Impulse given to 7 cm uniform thin stick. Translation and rotation happen

[bjnartowt]

Homework Statement

A uniform thin rod 7.0 cm long with a mass of 40.0 g lies on frictionless horizontal table. It is struck with horizontal impulse at right-angle to its length, at a point 2.0 cm from one end. If the impulse is 8.5 mN*s: describe the resulting motion of the stick.

Homework Equations

{\rm{impulse}} = \Delta {\bf{\vec p}}
{I_{rod}} = {\textstyle{1 \over {12}}}M{L^2}
{{\bf{\vec p}}_{CM}} = {\rm{same before and after the collision}}

The Attempt at a Solution

Someone told me: the impulse changes the linear momentum of hte CM of the system:
J = \Delta {\bf{\vec p}} = m{v_{CM}}

...and I was instructed just to plug in the impulse from problem statement, and convert to SI...business as usual.

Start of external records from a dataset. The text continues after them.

import Summits.Ventures.CertifiedManyBodySolver.Observables.PairODLROCeilingTL
import HarnessLib

/-!
# The uniform-in-`r` input, typed: a TAIL bound on the pair two-point function is an ODLRO ceiling

HONEST FRAMING: first certified bounds on pairing observables; not a superconductivity verdict; every
number certified (two lineages + referee) or labelled float. Crew hubbard-obs (D-0042), seat hubbard-obs-p1
(`prover-hubbard-obs-p1-g2-0`), lead ruling (ao1): «the ONLY path to an ODLRO statement informative vs print is
certified DECAY AT RANGE … PLUS a uniform-in-`r` input that no finite SDP supplies by itself». Pure harmonic
analysis (Wiener's lemma, `BraggWeightWiener.lean`); zero compute; no state-specific input; no named fact; no
`sorry`; no definition.

`PairBoxCeilingSharpness.lean` shows that finite-range pair data cannot certify an ODLRO density below
`P(0)/M^d`. This file types the complementary POSITIVE statement — the exact shape of the missing input:

* `re_le_re_zero_of_represents` — a represented lattice function is dominated by its value at `0`:
  `|Re C(r)| ≤ Re C(0)` (total mass of the representing measure);
* **`braggWeight_zero_le_of_tail_bound`** (any `d`, any finite measure `μ` representing `C : ℤᵈ → ℂ`): if
  `Re C(j) ≤ η` for every `j` in the positive orthant with `‖j‖∞ ≥ R` (a TAIL bound, uniform in `j`), then
  **`braggWeight μ ![0] ≤ η`**. Proof: the Cesàro means `M^{-d} Σ_{j∈[0,M)ᵈ} Re C(j)` converge to the Bragg
  weight (Wiener, `tendsto_boxMean_re_braggWeight`); the `≤ R^d` near terms contribute `≤ R^d·Re C(0)/M^d → 0`,
  the others `≤ η` each;
* `dWavePair_braggWeight_le_of_tail_bound` — for a translation-invariant `ω : InfVolFermionState 2` and every
  measure representing `r ↦ ω.dWavePairCorr 0 r`: a tail bound `Re ω.dWavePairCorr 0 r ≤ η` (`‖r‖∞ ≥ R`, `r ≥ 0`)
  gives `m_d² = braggWeight μ ![0] ≤ η` — so ANY future clustering / decay theorem for the ground states of the
  class, uniform in `r` beyond some range, converts directly into the ODLRO ceiling that the box functionals cannot
  deliver (and, through `M3ObsPairLROCeilingAt_tp0`-type leaves, into `StripePointCeiling`).
HONEST: this file supplies no tail bound; it records what a tail bound would buy. One-sided (`Re C ≤ η`) suffices.

References: Katznelson, *An Introduction to Harmonic Analysis* (2004) I.7 (Wiener's lemma on atoms as Cesàro
limits); Yang, Rev. Mod. Phys. 34 (1962) 694 §3.
-/

noncomputable section

open MeasureTheory Complex Filter Topology
open scoped Real BigOperators

namespace Summit.Ventures.CertifiedManyBodySolver.Observables

section General

variable {d : ℕ} {C : (Fin d → ℤ) → ℂ} (μ : Measure (EuclideanSpace ℝ (Fin d))) [IsFiniteMeasure μ]

omit [IsFiniteMeasure μ] in
/-- A represented lattice function is dominated by its value at the origin: `‖C r‖ ≤ Re C(0)` (`= μ(ℝᵈ)`).
[cite: Katznelson2004, I.7] -/
theorem norm_le_re_zero_of_represents
    (hμ : ∀ r : Fin d → ℤ, ∫ ξ, exp ((∑ i, (r i : ℝ) * ξ i : ℝ) * I) ∂μ = C r) (r : Fin d → ℤ) :
    ‖C r‖ ≤ (C 0).re := by
  rw [← hμ r, ← measureReal_univ_eq_re_zero μ hμ]
  refine (norm_integral_le_integral_norm _).trans ?_
  have h1 : ∫ ξ, ‖exp ((∑ i, (r i : ℝ) * ξ i : ℝ) * I)‖ ∂μ = ∫ _ξ, (1 : ℝ) ∂μ :=
    integral_congr_ae (ae_of_all _ fun ξ => by simp only [Complex.norm_exp_ofReal_mul_I])
  rw [h1, integral_const, smul_eq_mul, mul_one]

omit [IsFiniteMeasure μ] in
/-- Hence `Re C(r) ≤ Re C(0)` for every `r`. -/
theorem re_le_re_zero_of_represents
    (hμ : ∀ r : Fin d → ℤ, ∫ ξ, exp ((∑ i, (r i : ℝ) * ξ i : ℝ) * I) ∂μ = C r) (r : Fin d → ℤ) :
    (C r).re ≤ (C 0).re :=
  (Complex.re_le_norm _).trans (norm_le_re_zero_of_represents μ hμ r)

/-- The box Cesàro mean at `Q = 0` is the plain average: `Re boxMean C 0 M = M^{-d} Σ_{j∈[0,M)ᵈ} Re C(j)`. -/
theorem re_boxMean_zero (C : (Fin d → ℤ) → ℂ) (M : ℕ) :
    (boxMean C (0 : Fin d → ℝ) M).re =
      (∑ j ∈ Fintype.piFinset (fun _ : Fin d => Finset.range M), (C (fun i => (j i : ℤ))).re) / (M : ℝ) ^ d := by
  unfold boxMean
  simp only [Pi.zero_apply, mul_zero, Finset.sum_const_zero, Complex.ofReal_zero, neg_zero, zero_mul,
    Complex.exp_zero, one_mul]
  rw [show ((M : ℂ)) ^ d = ((M ^ d : ℕ) : ℂ) by push_cast; rfl, Complex.div_natCast_re, Complex.re_sum]
  push_cast
  rfl

/-- **A uniform TAIL bound on the pair (or any represented) two-point function is an ODLRO ceiling.**  If
`Re C(j) ≤ η` for every `j` in the positive orthant with some coordinate `≥ R`, then `braggWeight μ ![0] ≤ η`.
(Wiener: the Bragg weight is the Cesàro limit; near terms are `O(R^d/M^d)`.) [cite: Katznelson2004, I.7] -/
theorem braggWeight_zero_le_of_tail_bound (hd : 1 ≤ d)
    (hμ : ∀ r : Fin d → ℤ, ∫ ξ, exp ((∑ i, (r i : ℝ) * ξ i : ℝ) * I) ∂μ = C r)
    (R : ℕ) (η : ℝ)
    (htail : ∀ j : Fin d → ℤ, (∀ i, 0 ≤ j i) → (∃ i, (R : ℤ) ≤ j i) → (C j).re ≤ η) :
    braggWeight μ ![(0 : Fin d → ℝ)] ≤ η := by
  set c₀ : ℝ := (C 0).re with hc₀
  have hc₀nn : 0 ≤ c₀ := (norm_nonneg _).trans (norm_le_re_zero_of_represents μ hμ 0)
  -- the Cesàro means converge to the Bragg weight
  have hlim := tendsto_boxMean_re_braggWeight μ hμ (0 : Fin d → ℝ)
  -- each Cesàro mean is `≤ η + K / M^d` with `K = R^d (Re C(0) + |η|)`
  set K : ℝ := (R : ℝ) ^ d * (c₀ + |η|) with hK
  have hKnn : 0 ≤ K := by positivity
  have hbound : ∀ M : ℕ, 1 ≤ M → (boxMean C (0 : Fin d → ℝ) M).re ≤ η + K / (M : ℝ) ^ d := by
    intro M hM
    have hMpos : (0 : ℝ) < (M : ℝ) ^ d := by positivity
    rw [re_boxMean_zero, div_le_iff₀ hMpos, add_mul, div_mul_cancel₀ _ hMpos.ne']
    -- split the box into the near part (all coordinates `< R`) and the tail
    set box := Fintype.piFinset (fun _ : Fin d => Finset.range M) with hbox
    set near := box.filter (fun j => ∀ i, j i < R) with hnear
    set far := box.filter (fun j => ¬ ∀ i, j i < R) with hfar
    have hsplit : ∑ j ∈ box, (C (fun i => (j i : ℤ))).re =
        ∑ j ∈ near, (C (fun i => (j i : ℤ))).re + ∑ j ∈ far, (C (fun i => (j i : ℤ))).re :=
      (Finset.sum_filter_add_sum_filter_not box (fun j => ∀ i, j i < R) _).symm
    -- near part: at most `R^d` terms, each `≤ c₀`
    have hnear_card : (near.card : ℝ) ≤ (R : ℝ) ^ d := by
      have hsub : near ⊆ Fintype.piFinset (fun _ : Fin d => Finset.range R) := by
        intro j hj
        rw [hnear, Finset.mem_filter] at hj
        exact Fintype.mem_piFinset.2 fun i => Finset.mem_range.2 (hj.2 i)
      have := Finset.card_le_card hsub
      rw [Fintype.card_piFinset, Finset.prod_const, Finset.card_range, Finset.card_univ, Fintype.card_fin] at this
      exact_mod_cast this
    have hnear_le : ∑ j ∈ near, (C (fun i => (j i : ℤ))).re ≤ (R : ℝ) ^ d * c₀ :=
      calc ∑ j ∈ near, (C (fun i => (j i : ℤ))).re ≤ ∑ _j ∈ near, c₀ :=
            Finset.sum_le_sum fun j _ => re_le_re_zero_of_represents μ hμ _
        _ = near.card * c₀ := by rw [Finset.sum_const, nsmul_eq_mul]
        _ ≤ (R : ℝ) ^ d * c₀ := mul_le_mul_of_nonneg_right hnear_card hc₀nn
    -- far part: each term `≤ η`, at most `M^d` terms
    have hfar_card : (far.card : ℝ) ≤ (M : ℝ) ^ d := by
      have := Finset.card_le_card (Finset.filter_subset (fun j => ¬ ∀ i, j i < R) box)
      rw [hbox, Fintype.card_piFinset, Finset.prod_const, Finset.card_range, Finset.card_univ,
        Fintype.card_fin] at this
      exact_mod_cast this
    have hfar_le : ∑ j ∈ far, (C (fun i => (j i : ℤ))).re ≤ (M : ℝ) ^ d * η + (R : ℝ) ^ d * |η| := by
      have hterm : ∀ j ∈ far, (C (fun i => (j i : ℤ))).re ≤ η := by
        intro j hj
        rw [hfar, Finset.mem_filter] at hj
        obtain ⟨i, hi⟩ := not_forall.1 hj.2
        exact htail _ (fun i => by exact_mod_cast Nat.zero_le (j i)) ⟨i, by exact_mod_cast not_lt.1 hi⟩
      calc ∑ j ∈ far, (C (fun i => (j i : ℤ))).re ≤ ∑ _j ∈ far, η := Finset.sum_le_sum hterm
        _ = far.card * η := by rw [Finset.sum_const, nsmul_eq_mul]
        _ ≤ (M : ℝ) ^ d * η + (R : ℝ) ^ d * |η| := by
            rcases le_or_gt 0 η with hη | hη
            · have h1 : (far.card : ℝ) * η ≤ (M : ℝ) ^ d * η := mul_le_mul_of_nonneg_right hfar_card hη
              have h2 : 0 ≤ (R : ℝ) ^ d * |η| := by positivity
              linarith
            · -- η < 0: every far term ≤ η < 0, and far.card ≥ M^d - R^d
              have hcard_ge : (M : ℝ) ^ d - (R : ℝ) ^ d ≤ (far.card : ℝ) := by
                have hsum : (near.card : ℝ) + far.card = (M : ℝ) ^ d := by
                  have := Finset.card_filter_add_card_filter_not (s := box) (fun j => ∀ i, j i < R)
                  rw [hbox, Fintype.card_piFinset, Finset.prod_const, Finset.card_range, Finset.card_univ,
                    Fintype.card_fin] at this
                  rw [hnear, hfar, hbox]
                  exact_mod_cast this
                linarith
              have : (far.card : ℝ) * η ≤ ((M : ℝ) ^ d - (R : ℝ) ^ d) * η :=
                mul_le_mul_of_nonpos_right hcard_ge hη.le
              rw [abs_of_neg hη]
              nlinarith
    have hK' : K = (R : ℝ) ^ d * c₀ + (R : ℝ) ^ d * |η| := by rw [hK]; ring
    rw [hsplit, hK']
    linarith [hnear_le, hfar_le]
  -- pass to the limit
  have hcomp : Tendsto (fun M : ℕ => η + K / (M : ℝ) ^ d) atTop (𝓝 η) := by
    have h0 : Tendsto (fun M : ℕ => ((M : ℝ) ^ d)⁻¹) atTop (𝓝 0) := by
      have h := (tendsto_pow_atTop (α := ℝ) (by omega : d ≠ 0)).comp tendsto_natCast_atTop_atTop
      exact h.inv_tendsto_atTop
    have h1 := (h0.const_mul K).const_add η
    rw [mul_zero, add_zero] at h1
    refine h1.congr' (Eventually.of_forall fun M => ?_)
    simp [div_eq_mul_inv]
  exact le_of_tendsto_of_tendsto' (hlim.comp (tendsto_add_atTop_nat 1)) (hcomp.comp (tendsto_add_atTop_nat 1))
    fun M => hbound (M + 1) (Nat.le_add_left 1 M)

/-- **d-wave pair form.** For a state `ω : InfVolFermionState 2` and any finite measure `μ` representing its
`d`-wave pair two-point function `r ↦ ω.dWavePairCorr 0 r`: a uniform tail bound `Re ω.dWavePairCorr 0 r ≤ η` for
all `r ≥ 0` with `‖r‖∞ ≥ R` gives the ODLRO ceiling `braggWeight μ ![0] ≤ η` — the input that, unlike any finite
family of certified cells (`PairBoxCeilingSharpness`), reaches below `P_d(0,0)/|B|`. [cite: Yang1962, §3] -/
theorem dWavePair_braggWeight_le_of_tail_bound {ω : Literature.MathematicalPhysics.QuantumLattice.InfVolFermionState 2}
    (μ : Measure (EuclideanSpace ℝ (Fin 2))) [IsFiniteMeasure μ]
    (hμ : ∀ r : Fin 2 → ℤ, ∫ ξ, exp ((∑ i, (r i : ℝ) * ξ i : ℝ) * I) ∂μ = ω.dWavePairCorr 0 r)
    (R : ℕ) (η : ℝ)
    (htail : ∀ r : Fin 2 → ℤ, (∀ i, 0 ≤ r i) → (∃ i, (R : ℤ) ≤ r i) → (ω.dWavePairCorr 0 r).re ≤ η) :
    braggWeight μ ![(0 : Fin 2 → ℝ)] ≤ η :=
  braggWeight_zero_le_of_tail_bound μ (by norm_num) hμ R η htail

end General

end Summit.Ventures.CertifiedManyBodySolver.Observables

end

Then: they told me the moment of the impulse about the center-of-mass changes the angular momentum:
r \cdot J = r \cdot \Delta {\bf{\vec p}} = I\omega

From here, I could plug n' chug to the answer.

But this doesn't make sense to me.

If I attached a frictionless pivot at the stick-center to keep it from translating and allow only rotation, wouldn't there be faster rotation?

If I attached both ends of the stick to some sort of frictionless track to keep it from rotating, and allow only translation, wouldn't there be faster translation?

 

[hikaru1221]

If I attached a frictionless pivot at the stick-center to keep it from translating and allow only rotation, wouldn't there be faster rotation?

If I attached both ends of the stick to some sort of frictionless track to keep it from rotating, and allow only translation, wouldn't there be faster translation?

Why do you think so?

 

[bjnartowt]

Why do you think so?

In each case: the whole of the kinetic energy of the impulse (j = delta_p, probably associated with whcih is the conserved p^2 /(2m)) ought to be imparted to the degrees o ffreedom that I isolated with my thought-experiment. The unconstrained system, as it appears in the problem statement, ought to partition that limited/conserved kinetic energy between the two degrees of freedom.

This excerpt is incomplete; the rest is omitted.